Task data: Begin
/-- ★★★ **THE LEMMA OF p. 152 FOR THE CLASS, SIGNED SHAPE** — «Given an integer `t ≥ 0` and `b > b*`, let `J ⊆ I` and `C` be regions …; there exist constants
`S, ρ₁, ρ₂, ρ₃, ρ₄` depending only on `t, D, d, ϰ` [and the class constants] such that (4.6), and if `C = ∅` (4.7)».  For `d ≥ 1` and class constants
`γ_A ≥ 2`, `0 ≤ J_c < γ_A`, `θ > 0`, `V, M, V₂, M₂, V₄ ≥ 0` there is ONE threshold `b*` such that for all `t, D` and `ϰ > 0` there is ONE package
`(S ≥ 0, ρ₁, ρ₂, ρ₃ > 0, ρ₄)` with: for every class member `(Λ, A, K)` (`K = A⁻¹` zero-extended off the window `Λ ≠ ∅`; `A` symmetric, `γ_A`-coercive, with
the Euclidean Combes–Thomas row `J_c`, growth rows `V, M`, half-rate rows `V₂, M₂`, quarter-rate growth row `V₄` at rate `θ`), every `s`, every `b > b*`, every
`J ⊆ I` with `I ≠ ∅` and the sup-`b²`-thickening of `J` inside `Λ`, and every coefficient family `𝔄`:
(4.6) `∫Π_{Δ⊂I}χ̂_b e^{H^𝔄_J} dP̄^K_{C,z̄} ≤ exp(Σ_{k≤t}𝓔^T_{μ_K}(H^𝔄_J;k)/k! + |I|·errTerm S ρ 𝔄 b t)` for every `C ⊆ Λ` with `|x − c|₂ ≥ b³ + √d(b²+1)`
(`x ∈ J`, `c ∈ C`) and every `z̄`, AND (4.7) `exp(Σ_{k≤t}𝓔^T_{μ_K}(H^𝔄_J;k)/k! − |I|·errTerm S ρ 𝔄 b t) ≤ ∫Π_{Δ⊂I}χ̂_b e^{H^𝔄_J} dμ_K`.
Proof: seat n08-b's `ineq47_class_of_pack` / `ineq46_class_of_pack` with their packs `lowerpack_class'` / `upperpack_class` BY NAME at the contraction of
`gamma_rows`, the threshold `max(b*_pack, far threshold)`, the exponents at the packs' floors and `S := max S₄₇ S₄₆` (`errTerm_mono`).
[cite: BenfattoEtAl1978, Lemma p.152 (4.5)–(4.7), Remark 1; §5 pp.153–159, «b*» p.159; Balaban1985BackgroundPropagators, (1.16)–(1.18) p.180, Sect. E p.428 (class form; ours)] -/
theorem classBasicLemma_signed (hd : 0 < d) {γA Jc θ V M V₂ M₂ V₄ : ℝ} (hγA2 : 2 ≤ γA) (hJc0 : 0 ≤ Jc) (hJcγ : Jc < γA) (hθ : 0 < θ)
    (hV0 : 0 ≤ V) (hM0 : 0 ≤ M) (hV₂0 : 0 ≤ V₂) (hM₂0 : 0 ≤ M₂) (hV₄0 : 0 ≤ V₄) :
    ∃ bstar : ℝ, ∀ (t D : ℕ) (κ : ℝ), 0 < κ →
      ∃ S ρ₁ ρ₂ ρ₃ ρ₄ : ℝ, 0 ≤ S ∧ 0 < ρ₃ ∧
        ∀ {Λ : Finset (B1Eq324BenfattoLemma.Site d)} {A : Matrix Λ Λ ℝ} {K : B1Eq324BenfattoLemma.Site d → B1Eq324BenfattoLemma.Site d → ℝ},
          (∀ x y, K x y = if h : x ∈ Λ ∧ y ∈ Λ then (A⁻¹ : Matrix Λ Λ ℝ) ⟨x, h.1⟩ ⟨y, h.2⟩ else 0) → Λ.Nonempty →
          (∀ e e', A e e' = A e' e) → (∀ x : Λ → ℝ, γA * ∑ e, x e ^ 2 ≤ ∑ e, ∑ e', A e e' * x e * x e') →
          (∀ e : Λ, ∑ e' : Λ, |A e e'| * (Real.cosh (θ * Real.sqrt (∑ j, ((((e : B1Eq324BenfattoLemma.Site d) j : ℝ) - ((e' : B1Eq324BenfattoLemma.Site d) j : ℝ))) ^ 2)) - 1) ≤ Jc) →
          (∀ e : Λ, ∑ e' : Λ, Real.exp (-(θ * Real.sqrt (∑ j, ((((e : B1Eq324BenfattoLemma.Site d) j : ℝ) - ((e' : B1Eq324BenfattoLemma.Site d) j : ℝ))) ^ 2))) *
            (1 + Real.sqrt (∑ j, ((((e : B1Eq324BenfattoLemma.Site d) j : ℝ) - ((e' : B1Eq324BenfattoLemma.Site d) j : ℝ))) ^ 2)) ≤ V) →
          (∀ e : Λ, ∑ e' : Λ, |A e e'| * (1 + Real.sqrt (∑ j, ((((e : B1Eq324BenfattoLemma.Site d) j : ℝ) - ((e' : B1Eq324BenfattoLemma.Site d) j : ℝ))) ^ 2)) ≤ M) →
          (∀ e : Λ, ∑ e' : Λ, Real.exp (-(θ / 2 * Real.sqrt (∑ j, ((((e : B1Eq324BenfattoLemma.Site d) j : ℝ) - ((e' : B1Eq324BenfattoLemma.Site d) j : ℝ))) ^ 2))) ≤ V₂) →
          (∀ e : Λ, ∑ e' : Λ, |A e e'| * Real.exp (θ / 2 * Real.sqrt (∑ j, ((((e : B1Eq324BenfattoLemma.Site d) j : ℝ) - ((e' : B1Eq324BenfattoLemma.Site d) j : ℝ))) ^ 2)) ≤ M₂) →
          (∀ e : Λ, ∑ e' : Λ, Real.exp (-(θ / 4 * Real.sqrt (∑ j, ((((e : B1Eq324BenfattoLemma.Site d) j : ℝ) - ((e' : B1Eq324BenfattoLemma.Site d) j : ℝ))) ^ 2))) *
            (1 + Real.sqrt (∑ j, ((((e : B1Eq324BenfattoLemma.Site d) j : ℝ) - ((e' : B1Eq324BenfattoLemma.Site d) j : ℝ))) ^ 2)) ≤ V₄) →
          ∀ (s : ℕ) (b : ℝ), bstar < b → ∀ (I J : Finset (B1Eq324BenfattoLemma.Site d)), I.Nonempty → J ⊆ I →
            (∀ x ∈ J, ∀ z : B1Eq324BenfattoLemma.Site d, (∀ i, ((|z i - x i| : ℤ) : ℝ) ≤ b ^ 2) → z ∈ Λ) → ∀ a : Coef d,
            (∀ (C : Finset (B1Eq324BenfattoLemma.Site d)) (zbar : B1Eq324BenfattoLemma.Site d → ℝ), C ⊆ Λ →
                (∀ c ∈ C, ∀ x ∈ J, b ^ 3 + Real.sqrt d * (b ^ 2 + 1) ≤ Real.sqrt (∑ j, (((x j : ℝ) - (c j : ℝ))) ^ 2)) →
                ∫ z, cutoffBoltzmann (hamiltonian s D κ a J) I b z ∂((gaussianFieldOfKernel (condCov K C)).map
                    fun (ζ' : B1Eq324BenfattoLemma.Site d → ℝ) (x : B1Eq324BenfattoLemma.Site d) => condMean K C zbar x + ζ' x) ≤
                  Real.exp (cumulantSum (gaussianFieldOfKernel K) (hamiltonian s D κ a J) t +
                    (I.card : ℝ) * errTerm S ρ₁ ρ₂ ρ₃ ρ₄ (coefSup s D a J) b t)) ∧
            Real.exp (cumulantSum (gaussianFieldOfKernel K) (hamiltonian s D κ a J) t -
                  (I.card : ℝ) * errTerm S ρ₁ ρ₂ ρ₃ ρ₄ (coefSup s D a J) b t) ≤
                ∫ z, cutoffBoltzmann (hamiltonian s D κ a J) I b z ∂gaussianFieldOfKernel K := by
  classical
  -- the contraction, fixed from the class constants
  obtain ⟨hγ0, hγ1, hsmallγ, hquarter⟩ := gamma_rows hJcγ hV0 hM0 hM₂0 hV₄0
  set γ : ℝ := min 1 ((γA - Jc) / (4 * (V * M + M₂ * V₄) + 1)) with hγdef
  have hγA0 : 0 < γA := by linarith
  have hhalf : 1 / γA ≤ 1 / 2 := one_div_le_one_div_of_le two_pos hγA2
  -- the threshold: the packs' `b*` at this `γ`, and the far threshold of the upper centre row
  refine ⟨max (6 * 2 ^ d * ((d + 1).factorial : ℝ) * (4 / (γ ^ d) ^ 2) ^ (d + 1)
      + 10 * (d + 1) * ((⌈1 / (2 * θ) + Real.sqrt (Jc / γA) / θ⌉₊ + 1 : ℕ) : ℝ) + 2 / (γ ^ (d + 1) * Real.sqrt γA) + (γ ^ (d + 1))⁻¹ + 1)
      (16 * (M₂ * V₄) / (θ * (γA - Jc)) + 1), fun t D κ hκ => ?_⟩
  -- the exponents at the packs' floors (the upper `ρ₄`-floor dominates the lower one)
  have hρ₄' : 8 * s1Const D D d κ * 1 ^ D * 2 ^ d + 1 ≤ 8 * s1Const D D d κ * (γ ^ (d + 1))⁻¹ ^ D * 2 ^ d + 1 := by
    have hS : 0 ≤ s1Const D D d κ := B1Eq324BenfattoSect5ErrTermLedger.s1Const_nonneg D D d hκ.le
    have h1 : (1 : ℝ) ^ D ≤ (γ ^ (d + 1))⁻¹ ^ D := by
      rw [one_pow]
      exact one_le_pow₀ (one_le_inv_iff₀.mpr ⟨pow_pos hγ0 _, pow_le_one₀ hγ0.le hγ1⟩)
    have h2 : 0 ≤ 8 * s1Const D D d κ := by positivity
    nlinarith [mul_le_mul_of_nonneg_left h1 h2, pow_nonneg (zero_le_two (α := ℝ)) d]
  obtain ⟨S₇, δ₇, hS₇, hδ₇, hδle₇, hres₇, hall₇⟩ := lowerpack_class' hd hγA0 hJc0 hJcγ hθ hV0 hM0 hV₂0 hM₂0 hV₄0 hγ0 hγ1 t D hκ
    (ρ₁ := (D : ℝ) + 2 * d) (ρ₂ := 0) (ρ₃ := (D : ℝ) + 2 * d) le_rfl le_rfl le_rfl hρ₄' (le_max_left _ (16 * (M₂ * V₄) / (θ * (γA - Jc)) + 1))
  obtain ⟨S₆, δ₆, hS₆, hδ₆, hδle₆, hres₆, hall₆⟩ := upperpack_class hd hγA0 hJc0 hJcγ hθ hV0 hM0 hV₂0 hM₂0 hV₄0 hγ0 hγ1 t D hκ
    (ρ₁ := (D : ℝ) + 2 * d) (ρ₂ := 0) (ρ₃ := (D : ℝ) + 2 * d) le_rfl le_rfl le_rfl le_rfl (le_max_left _ (16 * (M₂ * V₄) / (θ * (γA - Jc)) + 1))
  refine ⟨max S₇ S₆, (D : ℝ) + 2 * d, 0, (D : ℝ) + 2 * d, 8 * s1Const D D d κ * (γ ^ (d + 1))⁻¹ ^ D * 2 ^ d + 1,
    le_max_of_le_left hS₇, by positivity, ?_⟩
  intro Λ A K hK hΛ hAs hγA hJc hV hM hV₂ hM₂ hV₄ s b hb I J hI hJI hpad a
  have hbU : 16 * (M₂ * V₄) / (θ * (γA - Jc)) + 1 ≤ b := (le_max_right _ _).trans hb.le
  have hb0 : 0 ≤ b := by
    have : 0 ≤ 16 * (M₂ * V₄) / (θ * (γA - Jc)) := by
      have hg : 0 < γA - Jc := by linarith
      positivity
    linarith
  have hA0 : 0 ≤ coefSup s D a J := coefSup_nonneg s D a J
  have hI1 : (1 : ℝ) ≤ (I.card : ℝ) := by exact_mod_cast Finset.card_pos.mpr hI
  have hI0 : (0 : ℝ) ≤ (I.card : ℝ) := Nat.cast_nonneg _
  have hmono₇ := mul_le_mul_of_nonneg_left
    (errTerm_mono (ρ₁ := (D : ℝ) + 2 * d) (ρ₂ := 0) (ρ₃ := (D : ℝ) + 2 * d)
      (ρ₄ := 8 * s1Const D D d κ * (γ ^ (d + 1))⁻¹ ^ D * 2 ^ d + 1) (t := t) (le_max_left S₇ S₆) hA0 hb0) hI0
  have hmono₆ := mul_le_mul_of_nonneg_left
    (errTerm_mono (ρ₁ := (D : ℝ) + 2 * d) (ρ₂ := 0) (ρ₃ := (D : ℝ) + 2 * d)
      (ρ₄ := 8 * s1Const D D d κ * (γ ^ (d + 1))⁻¹ ^ D * 2 ^ d + 1) (t := t) (le_max_right S₇ S₆) hA0 hb0) hI0
  constructor
  · -- (4.6): the upper pack at `b`, its pavement, the per-member upper theorem, then `S₄₆ ≤ S`
    intro C zbar hC0 hCfar
    obtain ⟨L, w, v, hLdef, hwv, hL2, hfit, hv, hw, hb1, hsmall, hguard, hW1, hW2, hwv3, hclause⟩ := hall₆ b hb
    have hsmallU : M₂ * V₄ / (γA - Jc) * (γ + Real.exp (-(θ / 4 * b ^ 3))) ≤ 1 / 2 := by
      rw [mul_add]
      linarith [far_term_le_quarter hJcγ hθ hM₂0 hV₄0 hbU]
    have h46 := ineq46_class_of_pack hK hΛ hAs hγA0 hγA hθ hJc hJcγ hV hM hV₂ hM₂ hV₄ hJc0 hV0 hM0 hV₂0 hM₂0 hV₄0 hhalf hκ hγ0 hγ1
      hsmallU hδ₆ hδle₆ hres₆ t hL2 hfit hv hw hb1 hsmall hguard hW1 hW2 hJI a rfl (pad_of_sq_pad hLdef hpad) hC0
      (far_of_far hLdef hCfar) zbar (fun n hn => hclause s n (I.card : ℝ) (coefSup s D a J) hn hI1 hA0)
    exact h46.trans (Real.exp_le_exp.mpr (by linarith))
  · -- (4.7): the lower pack at `b`, its pavement, the per-member lower theorem, then `S₄₇ ≤ S`
    obtain ⟨L, w, v, hLdef, hwv, hL2, hfit, hv, hw, hgb1, hsmall, hguard, hW1, hW2, hterm, hclause⟩ := hall₇ b hb
    have h47 := ineq47_class_of_pack hK hΛ hAs hγA0 hγA hθ hJc hJcγ hV hM hV₂ hM₂ hV₄ hJc0 hV0 hM0 hV₂0 hM₂0 hV₄0 hhalf hκ hγ0 hγ1
      hsmallγ hδ₇ hδle₇ hres₇ t hL2 hfit hv hw hgb1 hsmall hguard hW1 hW2 hterm hJI hI a rfl (pad_of_sq_pad hLdef hpad)
      (fun n hn => hclause s n (I.card : ℝ) (coefSup s D a J) hn hI1 hA0)
    exact le_trans (Real.exp_le_exp.mpr (by linarith)) h47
Task data: End
Find the lines above that hold "Matrix", then copy each of them.

        ∀ {Λ : Finset (B1Eq324BenfattoLemma.Site d)} {A : Matrix Λ Λ ℝ} {K : B1Eq324BenfattoLemma.Site d → B1Eq324BenfattoLemma.Site d → ℝ},
          (∀ x y, K x y = if h : x ∈ Λ ∧ y ∈ Λ then (A⁻¹ : Matrix Λ Λ ℝ) ⟨x, h.1⟩ ⟨y, h.2⟩ else 0) → Λ.Nonempty →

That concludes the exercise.